Beals Coleman Wright (December 19, 1879 – August 23, 1961) was an American tennis player who was active at the end of the 1890s and early 1900s. He won the singles title at the 1905 U.S. National Championships. Wright was a two-time Olympic gold medalist, and the older brother of American tennis player Irving Wright.

Biography
Beals was born in Boston, Massachusetts on December 19, 1879 to George Wright, the shortstop for the Cincinnati Red Stockings and founder of the sporting goods store Wright & Ditson. Beals was the brother of Irving Wright, the 1917 and 1918  U.S. Championship men's doubles champion. Together they won the men's doubles title at the Canadian Tennis Championship four times (1902, 1903, 1904, 1905). Beals was the nephew of baseball pioneer Harry Wright.

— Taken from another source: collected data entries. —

import Summits.AtomisticToContinuum.Crystallization.Theses.ThreeConeCertificate
import Summits.AtomisticToContinuum.Crystallization.Theorems.ThreeConeCertificateDefs
import Summits.AtomisticToContinuum.Crystallization.Theorems.ThreeConeCertificateOnePercentCertificateReduction
import Summits.AtomisticToContinuum.Crystallization.Theorems.OnePercentCertificate.Negative.StubLocal

/-!
# `OnePercentCertificate` (stmt-AtomisticToContinuum-11958) — line `KernelTransfer` (strategist s2, ALT line)

Architecture of the crux idea `Ideas/bond-consistency-transfers.md` (round-2 ideator 4; untriaged, unplanned
so far), typed as a checked skeleton that concludes the crux BY NAME.

THE OBJECT.  Keep the landed split `gS/US/fS/cS` (`Theorems/ThreeConeCertificateDefs.lean`); the crux is then
the local constant `∀ N x, Injective x → −cS·N ≤ E_gS(x)` (`OnePercentReduction.onePercentCertificate_of_local`,
p112372).  Write `2(E_gS + cS N) = Σ_i (s_i + 2cS)` with the site energy `s_i`.  The transfer-free site bound
`s_i/2 + cS ≥ 0` is FALSE (one-centre traps to −0.39; `Disproof.not_hardCoreSiteBound_of_le'`).  Add to each
site a LOCAL ANTISYMMETRIC TRANSFER read from a three-body kernel `t : ℝ → ℝ → ℝ → ℝ`: along the channel
`(i, j)` the end `i` reads `K_i(i,j) = Σ_{w ∈ ring} t(r_ij, r_iw, r_jw)` over the common neighbours `w` within
ring radius `R` of both ends, and receives `K_i(i,j) − K_j(j,i)`.  Transfers are zero-sum on every finite
configuration (no hard core, no minimal-distance lemma, no partition of space), so

  `(∀ i, 0 ≤ s_i/2 + cS + Σ_{j≠i} transfer) ⟹ −cS·N ≤ E_gS(x)`      (`stable_of_pricedSites`, PROVED here).

At a site all of whose channels are SYMMETRIC (the multiset of ring views `(r_iw, r_jw)` is swap-invariant —
every Bravais-lattice site, by inversion through the bond midpoint; checked numerically for fcc and bcc interior
sites at ring radius 2: 0 asymmetric channels of 86 / 136; hcp interior sites are NOT symmetric: 18 of their 92
channels, the in-plane `√3·a` and the `√(17/3)·a` ones, have unpaired views — strategist numerics/symcheck.py) the
transfer vanishes identically for EVERY kernel (`transfer_eq_zero_of_symmetric_channel`, PROVED here), so such
sites need the plain floor `s_i/2 + cS ≥ 0` — the lattice-type floor `V_sym ≥ 0` of the card (fcc +0.006782,
bcc +0.038; hcp, asymmetric, is priced by the kernel from its base +0.006728) — while every other site is the
kernel's business: the bond-consistency LP of the card is exactly the statement that SOME kernel makes all
asymmetric sites nonnegative (kit j023401: LP value +0.00673 = hcp's full margin with support = hcp alone through
20 rounds of column generation; one-centre trap −0.387, compressed C15, over-bound R = 1.15/1.7 patches, capped
icosahedra all priced ≥ +0.00673 by per-(u,w) votes ≤ 0.0006; column generation NOT terminated — no fixed
kernel certified yet: that is the line's first task).

Stubs (2): `stub_symmetricSiteFloor` (the transfer-blind sites: plain one-centre floor; Lean-sized for lattices,
6-dimensional certified computation; refutable by one dense fully-symmetric environment below −2cS in site
energy), `stub_kernelDomination` (∃ kernel pricing every asymmetric site ≥ 0 at ring radius 2 — the LP's
content; Flyspeck-lite to certify once the kernel is frozen as a rational tensor-hat table).
Composition `OnePercentCertificate_of : stub₁ → stub₂ → crux` is a real proof (case split per site, vanishing
of transfers at symmetric sites, zero-sum, p112372).  Ring radius `2` is the card's v3/v4 value (radius 1.24
and 1.65 leave a symmetric hole of −0.010 / −0.007; radius 2.0 closes it).
-/

noncomputable section

open scoped BigOperators
open Classical
open Literature.MathematicalPhysics.StatisticalMechanics
open Summit.AtomisticToContinuum.Crystallization.Theorems
open Summit.AtomisticToContinuum.Crystallization.Theorems.ThreeConeSplit

namespace Summit.AtomisticToContinuum.Crystallization.Cruxes.OnePercentCertificate.KernelTransfer

local notation "E3" => EuclideanSpace ℝ (Fin 3)

variable {N : ℕ}

/-! ## Objects: rings, kernel prices, transfers, symmetric sites -/

/-- The RING of the channel `(i, j)` at ring radius `R`: for a channel shorter than the range `5/2` of `gS`, the
common neighbours `w ∉ {i, j}` with `|x_i − x_w| < R` and `|x_j − x_w| < R`; channels of length `≥ 5/2` are not
priced (empty ring). [folklore] -/
def ring (R : ℝ) (x : Fin N → E3) (i j : Fin N) : Finset (Fin N) :=
  if dist (x i) (x j) < 5 / 2 then
    ((Finset.univ.erase i).erase j).filter (fun w => dist (x i) (x w) < R ∧ dist (x j) (x w) < R)
  else ∅

/-- The kernel price read at `i`'s end of the channel `(i, j)`: `Σ_{w ∈ ring} t(r_ij, r_iw, r_jw)`. [folklore] -/
def kernelPrice (t : ℝ → ℝ → ℝ → ℝ) (R : ℝ) (x : Fin N → E3) (i j : Fin N) : ℝ :=
  ∑ w ∈ ring R x i j, t (dist (x i) (x j)) (dist (x i) (x w)) (dist (x j) (x w))

/-- The transfer INTO `i` along the channel `(i, j)`: what `i` reads minus what `j` reads. [folklore] -/
def transfer (t : ℝ → ℝ → ℝ → ℝ) (R : ℝ) (x : Fin N → E3) (i j : Fin N) : ℝ :=
  kernelPrice t R x i j - kernelPrice t R x j i

/-- The priced site value `s_i/2 + cS + Σ_{j ≠ i} transfer(i, j)`. [folklore] -/
def pricedSite (t : ℝ → ℝ → ℝ → ℝ) (R : ℝ) (x : Fin N → E3) (i : Fin N) : ℝ :=
  siteEnergy gS x i / 2 + cS + ∑ j ∈ Finset.univ.erase i, transfer t R x i j

/-- The multiset of ring VIEWS of the channel `(i, j)`: the pairs `(r_iw, r_jw)` over the ring. [folklore] -/
def ringView (R : ℝ) (x : Fin N → E3) (i j : Fin N) : Multiset (ℝ × ℝ) :=
  (ring R x i j).val.map (fun w => (dist (x i) (x w), dist (x j) (x w)))

/-- A site is SYMMETRIC at ring radius `R` when every one of its channels (shorter than `5/2`) has a
swap-invariant multiset of ring views (both ends see the same bond in the same ring): every Bravais-lattice site
is symmetric (inversion through the bond midpoint exchanges the ends; fcc, bcc checked: 0 asymmetric channels at
`R = 2`), hcp interior sites are not (18 of 92 channels asymmetric at `R = 2`: the `√3·a` and `√(17/3)·a` ones),
nor are icosahedral / Tammes / Frank–Kasper Z14–Z16 centres or any site next to a defect. [folklore] -/
def SymmetricSite (R : ℝ) (x : Fin N → E3) (i : Fin N) : Prop :=
  ∀ j ∈ Finset.univ.erase i, ringView R x i j = (ringView R x i j).map Prod.swap

/-! ## Stubs -/

/-- STUB (worker/refuter-facing; the transfer-blind sites).  At ring radius `2`, every SYMMETRIC site of a finite
configuration of distinct points has `s_i/2 + cS ≥ 0` (`cS = 657987/10⁶`).  No kernel can move anything into or
out of such a site (`transfer_eq_zero_of_symmetric`), so this floor is NECESSARY for every bond-view price
scheme; it contains the lattice floor `∀ Bravais L, −cS ≤ e_gS(L)` (fcc +0.006782 — the binding case —, bcc
+0.038: a 6-dimensional certified computation over reduced Gram cells); hcp sites are NOT symmetric under this
typing (kernel's side); the card's symmetric-environment oracle found nothing else dense (kit j022771/j023401).  Why it might fail: an exotic dense
environment, swap-symmetric along every channel without being locally a lattice, with site energy below
`−2cS = −1.315974`. [folklore] -/
theorem stub_symmetricSiteFloor :
    ∀ (N : ℕ) (x : Fin N → E3), Function.Injective x → ∀ i : Fin N, SymmetricSite 2 x i →
      0 ≤ siteEnergy gS x i / 2 + cS := by
  sorry

/-- STUB (lead; the line's content = the bond-consistency LP of card bond-consistency-transfers, kernel form
v4).  There is ONE three-body kernel `t` such that on every finite configuration of distinct points every
NON-symmetric site has nonnegative priced value at ring radius `2`:
`0 ≤ s_i/2 + cS + Σ_{j≠i} (K_i(i,j) − K_j(j,i))`, `K_i(i,j) = Σ_{w ∈ ring₂(i,j)} t(r_ij, r_iw, r_jw)`
(hcp interior sites are among them — base `+0.006728`, asymmetric only along the `√3·a`, `√(17/3)·a` channels).
Numerics (kit j023401, tree split, tensor-hat kernel of step 0.1, ≈ 3 042 hats): LP value `+0.00673` for every
transfer cap `Π ∈ {0.0003, …, 0.01}` through 20 rounds of column generation with breathing moves and exact
partner environments (pool 2 551 columns incl. the one-centre trap −0.387, compressed C15, the uniformly
over-bound R = 1.15 / 1.7 patches, capped icosahedra — all priced to ≥ +0.00673); NOT terminated (the oracle
still finds columns violating the current prices by 0.05–0.3), so no frozen kernel is certified: freezing `t`
and surviving a gradient adversary (lead a1's bench: insulated 18-hub, spectator, clean Z14 hub) is the first
task; certification of a frozen rational `t` is Hales DSP §8.5-shaped (finite LP facts + low-dimensional cell
inequalities), Flyspeck-lite in size.  Why it might fail: a bond-CONSISTENT population of over-bound asymmetric
environments (negative LP value with zero elastic part) at ring radius 2. [folklore] -/
theorem stub_kernelDomination :
    ∃ t : ℝ → ℝ → ℝ → ℝ, ∀ (N : ℕ) (x : Fin N → E3), Function.Injective x → ∀ i : Fin N,
      ¬ SymmetricSite 2 x i → 0 ≤ pricedSite t 2 x i := by
  sorry

/-! ## Proved glue -/

/-- The ring is symmetric in the two ends of the channel. [folklore] -/
theorem ring_comm (R : ℝ) (x : Fin N → E3) (i j : Fin N) : ring R x i j = ring R x j i := by
  simp only [ring, dist_comm (x j) (x i)]
  split_ifs
  · ext w
    simp only [Finset.mem_filter, Finset.mem_erase, Finset.mem_univ, and_true]
    tauto
  · rfl

/-- Transfers are antisymmetric in the channel ends, for EVERY kernel. [folklore] -/
theorem transfer_antisymm (t : ℝ → ℝ → ℝ → ℝ) (R : ℝ) (x : Fin N → E3) (i j : Fin N) :
    transfer t R x i j = -transfer t R x j i := by
  simp only [transfer]; ring

/-- The price read at the far end, re-indexed over the near end's ring: `K_j(j,i) = Σ_{w ∈ ring(i,j)} t(r_ij, r_jw, r_iw)`.
[folklore] -/
theorem kernelPrice_swap (t : ℝ → ℝ → ℝ → ℝ) (R : ℝ) (x : Fin N → E3) (i j : Fin N) :
    kernelPrice t R x j i = ∑ w ∈ ring R x i j, t (dist (x i) (x j)) (dist (x j) (x w)) (dist (x i) (x w)) := by
  simp only [kernelPrice, ring_comm R x j i, dist_comm (x j) (x i)]

/-- **Symmetric channels carry nothing.** If the multiset of ring views of `(i, j)` is swap-invariant then the
transfer along `(i, j)` vanishes for every kernel: both ends read the same multiset. [folklore] -/
theorem transfer_eq_zero_of_symmetric_channel (t : ℝ → ℝ → ℝ → ℝ) (R : ℝ) (x : Fin N → E3) (i j : Fin N)
    (h : ringView R x i j = (ringView R x i j).map Prod.swap) : transfer t R x i j = 0 := by
  have hK : kernelPrice t R x i j
      = ((ringView R x i j).map (fun p : ℝ × ℝ => t (dist (x i) (x j)) p.1 p.2)).sum := by
    simp only [kernelPrice, ringView, Multiset.map_map, Function.comp_def, Finset.sum_eq_multiset_sum]
  have hK' : kernelPrice t R x j i
      = (((ringView R x i j).map Prod.swap).map (fun p : ℝ × ℝ => t (dist (x i) (x j)) p.1 p.2)).sum := by
    simp only [kernelPrice_swap, ringView, Multiset.map_map, Function.comp_def, Prod.swap,
      Finset.sum_eq_multiset_sum]
  rw [transfer, hK, hK', ← h, sub_self]

/-- **Symmetric sites receive nothing**, for every kernel. [folklore] -/
theorem transfer_sum_eq_zero_of_symmetric (t : ℝ → ℝ → ℝ → ℝ) (R : ℝ) (x : Fin N → E3) (i : Fin N)
    (h : SymmetricSite R x i) : ∑ j ∈ Finset.univ.erase i, transfer t R x i j = 0 :=
  Finset.sum_eq_zero fun j hj => transfer_eq_zero_of_symmetric_channel t R x i j (h j hj)

/-- Zero-sum: the total transfer over all sites vanishes (antisymmetry; the diagonal terms are `0`). [folklore] -/
theorem sum_transfer_eq_zero (t : ℝ → ℝ → ℝ → ℝ) (R : ℝ) (x : Fin N → E3) :
    ∑ i, ∑ j ∈ Finset.univ.erase i, transfer t R x i j = 0 := by
  have hdiag : ∀ i : Fin N, transfer t R x i i = 0 := fun i => by simp only [transfer, sub_self]
  have hfull : ∀ i : Fin N, ∑ j ∈ Finset.univ.erase i, transfer t R x i j = ∑ j, transfer t R x i j := by
    intro i
    rw [← Finset.sum_erase_add _ _ (Finset.mem_univ i), hdiag, add_zero]
  simp_rw [hfull]
  have hanti : ∑ i, ∑ j, transfer t R x i j = -∑ i, ∑ j, transfer t R x i j :=
    calc ∑ i, ∑ j, transfer t R x i j = ∑ i, ∑ j, -transfer t R x j i :=
          Finset.sum_congr rfl fun i _ => Finset.sum_congr rfl fun j _ => transfer_antisymm t R x i j
      _ = -∑ i, ∑ j, transfer t R x j i := by simp only [Finset.sum_neg_distrib]
      _ = -∑ i, ∑ j, transfer t R x i j := by rw [Finset.sum_comm]
  linarith

/-- **Hard-core-free reduction** (Lagarias's local-density theorem, one-centre form with zero-sum corrections):
if every priced site is nonnegative then `gS` is `cS`-stable on that configuration. [folklore] -/
theorem stable_of_pricedSites (t : ℝ → ℝ → ℝ → ℝ) (R : ℝ) {N : ℕ} (x : Fin N → E3)
    (h : ∀ i : Fin N, 0 ≤ pricedSite t R x i) : -(cS * (N : ℝ)) ≤ interactionEnergy gS x := by
  have hsum : 0 ≤ ∑ i, pricedSite t R x i := Finset.sum_nonneg fun i _ => h i
  simp only [pricedSite, Finset.sum_add_distrib, sum_transfer_eq_zero, add_zero, Finset.sum_const,
    Finset.card_univ, Fintype.card_fin, nsmul_eq_mul] at hsum
  rw [← Finset.sum_div, ← two_mul_interactionEnergy] at hsum
  linarith

/-- **The local constant from the two stub STATEMENTS** (hypothesis form): a case split per site — symmetric
sites by the floor (their transfers vanish), the others by the kernel. [folklore] -/
theorem localConstant_of
    (h₁ : ∀ (N : ℕ) (x : Fin N → E3), Function.Injective x → ∀ i : Fin N, SymmetricSite 2 x i →
      0 ≤ siteEnergy gS x i / 2 + cS)
    (h₂ : ∃ t : ℝ → ℝ → ℝ → ℝ, ∀ (N : ℕ) (x : Fin N → E3), Function.Injective x → ∀ i : Fin N,
      ¬ SymmetricSite 2 x i → 0 ≤ pricedSite t 2 x i) :
    ∀ (N : ℕ) (x : Fin N → E3), Function.Injective x → -(cS * (N : ℝ)) ≤ interactionEnergy gS x := by
  obtain ⟨t, ht⟩ := h₂
  intro N x hx
  refine stable_of_pricedSites t 2 x fun i => ?_
  by_cases hs : SymmetricSite 2 x i
  · have h0 := transfer_sum_eq_zero_of_symmetric t 2 x i hs
    have hfloor := h₁ N x hx i hs
    simp only [pricedSite, h0, add_zero]
    exact hfloor
  · exact ht N x hx i hs

/-- **Composition, hypothesis form**: `stub₁-statement → stub₂-statement → OnePercentCertificate` (through the
landed reduction `OnePercentReduction.onePercentCertificate_of_local`, p112372). -/
theorem OnePercentCertificate_of_stubs
    (h₁ : ∀ (N : ℕ) (x : Fin N → E3), Function.Injective x → ∀ i : Fin N, SymmetricSite 2 x i →
      0 ≤ siteEnergy gS x i / 2 + cS)
    (h₂ : ∃ t : ℝ → ℝ → ℝ → ℝ, ∀ (N : ℕ) (x : Fin N → E3), Function.Injective x → ∀ i : Fin N,
      ¬ SymmetricSite 2 x i → 0 ≤ pricedSite t 2 x i) :
    Summit.AtomisticToContinuum.Crystallization.Theses.ThreeConeCertificate.OnePercentCertificate :=
  OnePercentReduction.onePercentCertificate_of_local (localConstant_of h₁ h₂)

/-- **Composition.** The two stubs give the crux `OnePercentCertificate` BY NAME. -/
theorem OnePercentCertificate_of :
    Summit.AtomisticToContinuum.Crystallization.Theses.ThreeConeCertificate.OnePercentCertificate :=
  OnePercentCertificate_of_stubs stub_symmetricSiteFloor stub_kernelDomination

end Summit.AtomisticToContinuum.Crystallization.Cruxes.OnePercentCertificate.KernelTransfer
import Summits.BirchSwinnertonDyer.BirchSwinnertonDyer.Theorems.PrintCf2DisegniPairTwoLawSocket
import Summits.BirchSwinnertonDyer.BirchSwinnertonDyer.Theorems.PrintCf2DisegniPairTwoLawRigidityClasses
import HarnessLib

/-!
# Road (C) `disegni-pair-two` on crux stmt-BirchSwinnertonDyer-20368 — the crux from the twelve primary prints and the
# EXISTENTIAL (Δ1) law (one datum per member)

Cell `bsd-print-cf2`, width seat `bsd-line-cf2-p1-w8` (g30), `--supports stmt-BirchSwinnertonDyer-20368` (helper). THEOREMS ONLY (no
`def`, no named fact introduced, no `sorry`). The LEAD g25 law socket `splitBadTwoRankOneOfFacts_of_printStubs_of_lawDescent_two`
(«20368 ⟸ 12 primary prints + (Δ1)») composed with the rigidity theorem `lawDescent_two_of_forall_exists` («(Δ1) ⟸ (Δ1 at one
datum per `7`-free member)», `PrintCf2DisegniPairTwoLawRigidityClasses.lean`). READING UNCHANGED: 20368 = 12 primary prints + (Δ1);
the existential form is equivalent to (Δ1) (the sibling `PrintCf2DisegniPairTwoLawOfExists.lean` states the same reduction for the
route-A support item stmt-BirchSwinnertonDyer-28322 BY NAME, outside the `LawSocket` cone); nothing here proves (Δ1), 28322 or the crux;
BSD is not proved by any of this.

References: D. Disegni, Compos. Math. 153 (2017) Thm. B [Disegni2017]; J. Coates, Y. Li, Y. Tian, S. Zhai, Proc. LMS 110 (2015)
Thm. 1.2 [CoatesLiTianZhai2015]; B. Mazur, J. Tate, J. Teitelbaum (1986) §I.14 [MazurTateTeitelbaum1986Invent].
-/

set_option autoImplicit false
set_option linter.dupNamespace false

noncomputable section

open scoped Classical MatrixGroups ModularForm NumberField

open CongruenceSubgroup WeierstrassCurve Literature.NumberTheory.EllipticCurves
  Literature.NumberTheory.EllipticCurves.ModularForms
  Literature.NumberTheory.EllipticCurves.CaiShuTian2014 Literature.NumberTheory.EllipticCurves.CoatesLiTianZhai2015

namespace Summit.BirchSwinnertonDyer.BirchSwinnertonDyer.Theorems.PrintCf2.DisegniPairTwo

/-- ★ **THE CRUX BY NAME from the two print stubs and the EXISTENTIAL (Δ1) law** — `PrintCf2.SplitBadTwoRankOneOfFacts` from S0′
`stub_prints_two` (verbatim), S0″ `stub_anchorPrints_two` (verbatim) and the existential form of (Δ1) (one datum per `7`-free member, one
class function `e_D`), through `lawDescent_two_of_forall_exists` and the LEAD g25 law socket
`splitBadTwoRankOneOfFacts_of_printStubs_of_lawDescent_two`. So «20368 ⟸ 12 primary prints + (Δ1 at one datum per member)».
20368 is not closed by it (every antecedent is a cited print or the research law). [cite: Disegni2017, Thm B]
[cite: CoatesLiTianZhai2015, Thm. 1.2] [cite: MazurTateTeitelbaum1986Invent, §I.14] -/
theorem splitBadTwoRankOneOfFacts_of_printStubs_of_forall_exists
    (hprints :
      bsdTriple_of_rank_le_one_of_conductor_lt ∧
      Disegni2017.thmB_chi_quadraticBaseChange ∧
      bertrand_pairingSqMinusTwist_self_ne_zero_two ∧
      friedbergHoffstein_exists_heegnerField_split_twist_ne_zero ∧
      ModularForms.nonempty_modularParametrizationData)
    (hanchor :
      CaiShuTian2014.thm11_ringClassChar ∧
      CoatesLiTianZhai2015.thm12_fullBSD_twist ∧
      CoatesLiTianZhai2015.thm44_ord_two_LAlg ∧
      CoatesLiTianZhai2015.thm14_rankOne_twist ∧
      ModularForms.OptimalCurveManinCertificate cm7 ∧
      x049_x_sub_two_eq_etaQuotient ∧
      deuring_etaQuotient49_heegner_generates_conjPrime)
    (hex : ∃ e_D : ℤ → ℤ → ℤ,
      (∀ (d' : ℤ), d' % 4 = 1 → Squarefree d' → ¬ (7 : ℤ) ∣ d' →
        ∀ (W : WeierstrassCurve ℚ) [W.IsElliptic] [W.IsGloballyMinimal] (C₀ : VariableChange ℚ),
          C₀ • W = cm7.quadraticTwist (((2 * d' : ℤ)) : ℚ) → W.analyticRank = 1 →
        ∃ (V : WeierstrassCurve ℚ) (_ : V.IsElliptic) (_ : V.IsGloballyMinimal) (C₁ : VariableChange ℚ),
          C₁ • V = cm7.quadraticTwist (d' : ℚ) ∧
        ∃ (N : ℕ) (_ : NeZero N) (f : CuspForm (Gamma0 N) 2), IsNewformOf V f ∧
        ∃ (ϖ : ℚ), ϖ ≠ 0 ∧ (ϖ : ℝ) * V.realPeriodRat = plusPeriod f ∧
        ∃ (_ : (V.quadraticTwist 2).IsElliptic) (C : VariableChange ℚ), C • W = V.quadraticTwist 2 ∧
        ∃ (P : (V.quadraticTwist 2).toAffine.Point), ¬ IsOfFinAddOrder P ∧
          (∀ R : (V.quadraticTwist 2).toAffine.Point,
            ∃ (k : ℤ) (T : (V.quadraticTwist 2).toAffine.Point), IsOfFinAddOrder T ∧ R = k • P + T) ∧
        ∃ (Dc : PAdicHeightData (V.quadraticTwist 2) 2), Dc.IsCanonicalSqMinusTwist ∧
          (∑' k : ℕ, PowerSeries.coeff k (padicLFunction f (unitRoot V 2 : ℚ_[2])) * (k : ℚ_[2]) *
              (-2) ^ (k - 1)).valuation + padicValRat 2 ϖ - (Dc.pairing P P).valuation =
            (padicValNat 2 (Nat.card (AddCommGroup.primaryComponent W.sha 2)) : ℤ) +
              (padicValNat 2 W.tamagawaProduct : ℤ) - 2 * (padicValNat 2 W.torsionOrder : ℤ) + e_D 0 (d' % 8)) ∧
      (∀ (d' : ℤ), d' % 4 = 1 → Squarefree d' → ¬ (7 : ℤ) ∣ d' →
        ∀ (W : WeierstrassCurve ℚ) [W.IsElliptic] [W.IsGloballyMinimal] (C₀ : VariableChange ℚ),
          C₀ • W = cm7.quadraticTwist (((-d' : ℤ)) : ℚ) → W.analyticRank = 1 →
        ∃ (V : WeierstrassCurve ℚ) (_ : V.IsElliptic) (_ : V.IsGloballyMinimal) (C₁ : VariableChange ℚ),
          C₁ • V = cm7.quadraticTwist (d' : ℚ) ∧
        ∃ (N : ℕ) (_ : NeZero N) (f : CuspForm (Gamma0 N) 2), IsNewformOf V f ∧
        ∃ (μ : ℚ), μ ≠ 0 ∧ (μ : ℝ) * V.imaginaryPeriodRat = minusPeriod f ∧
        ∃ (_ : (V.quadraticTwist (-1)).IsElliptic) (C : VariableChange ℚ), C • W = V.quadraticTwist (-1) ∧
        ∃ (P : (V.quadraticTwist (-1)).toAffine.Point), ¬ IsOfFinAddOrder P ∧
          (∀ R : (V.quadraticTwist (-1)).toAffine.Point,
            ∃ (k : ℤ) (T : (V.quadraticTwist (-1)).toAffine.Point), IsOfFinAddOrder T ∧ R = k • P + T) ∧
        ∃ (Dc : PAdicHeightData (V.quadraticTwist (-1)) 2), Dc.IsCanonicalSqMinusTwist ∧
          (PowerSeries.coeff 1 (padicLFunctionMinusBranch f (unitRoot V 2 : ℚ_[2]) 1)).valuation + padicValRat 2 μ - (Dc.pairing P P).valuation =
            (padicValNat 2 (Nat.card (AddCommGroup.primaryComponent W.sha 2)) : ℤ) +
              (padicValNat 2 W.tamagawaProduct : ℤ) - 2 * (padicValNat 2 W.torsionOrder : ℤ) + e_D 1 ((-d') % 8)) ∧
      (∀ (d' : ℤ), d' % 4 = 1 → Squarefree d' → ¬ (7 : ℤ) ∣ d' →
        ∀ (W : WeierstrassCurve ℚ) [W.IsElliptic] [W.IsGloballyMinimal] (C₀ : VariableChange ℚ),
          C₀ • W = cm7.quadraticTwist (((-2 * d' : ℤ)) : ℚ) → W.analyticRank = 1 →
        ∃ (V : WeierstrassCurve ℚ) (_ : V.IsElliptic) (_ : V.IsGloballyMinimal) (C₁ : VariableChange ℚ),
          C₁ • V = cm7.quadraticTwist (d' : ℚ) ∧
        ∃ (N : ℕ) (_ : NeZero N) (f : CuspForm (Gamma0 N) 2), IsNewformOf V f ∧
        ∃ (μ : ℚ), μ ≠ 0 ∧ (μ : ℝ) * V.imaginaryPeriodRat = minusPeriod f ∧
        ∃ (_ : (V.quadraticTwist (-2)).IsElliptic) (C : VariableChange ℚ), C • W = V.quadraticTwist (-2) ∧
        ∃ (P : (V.quadraticTwist (-2)).toAffine.Point), ¬ IsOfFinAddOrder P ∧
          (∀ R : (V.quadraticTwist (-2)).toAffine.Point,
            ∃ (k : ℤ) (T : (V.quadraticTwist (-2)).toAffine.Point), IsOfFinAddOrder T ∧ R = k • P + T) ∧
        ∃ (Dc : PAdicHeightData (V.quadraticTwist (-2)) 2), Dc.IsCanonicalSqMinusTwist ∧
          (∑' k : ℕ, PowerSeries.coeff k (padicLFunctionMinusBranch f (unitRoot V 2 : ℚ_[2]) 1) * (k : ℚ_[2]) *
              (-2) ^ (k - 1)).valuation + padicValRat 2 μ - (Dc.pairing P P).valuation =
            (padicValNat 2 (Nat.card (AddCommGroup.primaryComponent W.sha 2)) : ℤ) +
              (padicValNat 2 W.tamagawaProduct : ℤ) - 2 * (padicValNat 2 W.torsionOrder : ℤ) + e_D 0 ((-d') % 8))) :
    Summit.BirchSwinnertonDyer.BirchSwinnertonDyer.Theses.PrintCf2.SplitBadTwoRankOneOfFacts :=
  splitBadTwoRankOneOfFacts_of_printStubs_of_lawDescent_two hprints hanchor (lawDescent_two_of_forall_exists hex)

end Summit.BirchSwinnertonDyer.BirchSwinnertonDyer.Theorems.PrintCf2.DisegniPairTwo

end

In 1899 Beals Wright traveled with his father to California where he played at the Delmonte Tennis Championship in Monterey. George Wright managed the team the same year he coached at Harvard.  Two Harvard University players participated in the DelMonte Tournament-the first time east coast players took on California tennis champions.

Wright played at the 1904 St. Louis Olympics and won gold medals in both the singles and doubles competition. He also won three consecutive singles titles (1904–1906) at the tournament now known as the Cincinnati Masters, and reached the doubles final (with Edgar Leonard) in 1904.

Wright won the Canadian Tennis Championship, played in Niagara-on-the-Lake, in 1902, 1903 and 1904. In 1902 he won the Niagara International Tennis Tournament, also played in Niagara-on-the-Lake, by defeating Harold Hackett in the final in five sets and the default of Raymond Little in the challenge round.

Wright's most important victory came in 1905 when he won the men's singles title at the U.S. National Championships by defeating reigning champion Holcombe Ward in the Challenge Round in straight sets 6–2, 6–1, 11–9.

In 1915 he was hit by an errant baseball during a baseball game. In 1921 he was arrested following a car accident.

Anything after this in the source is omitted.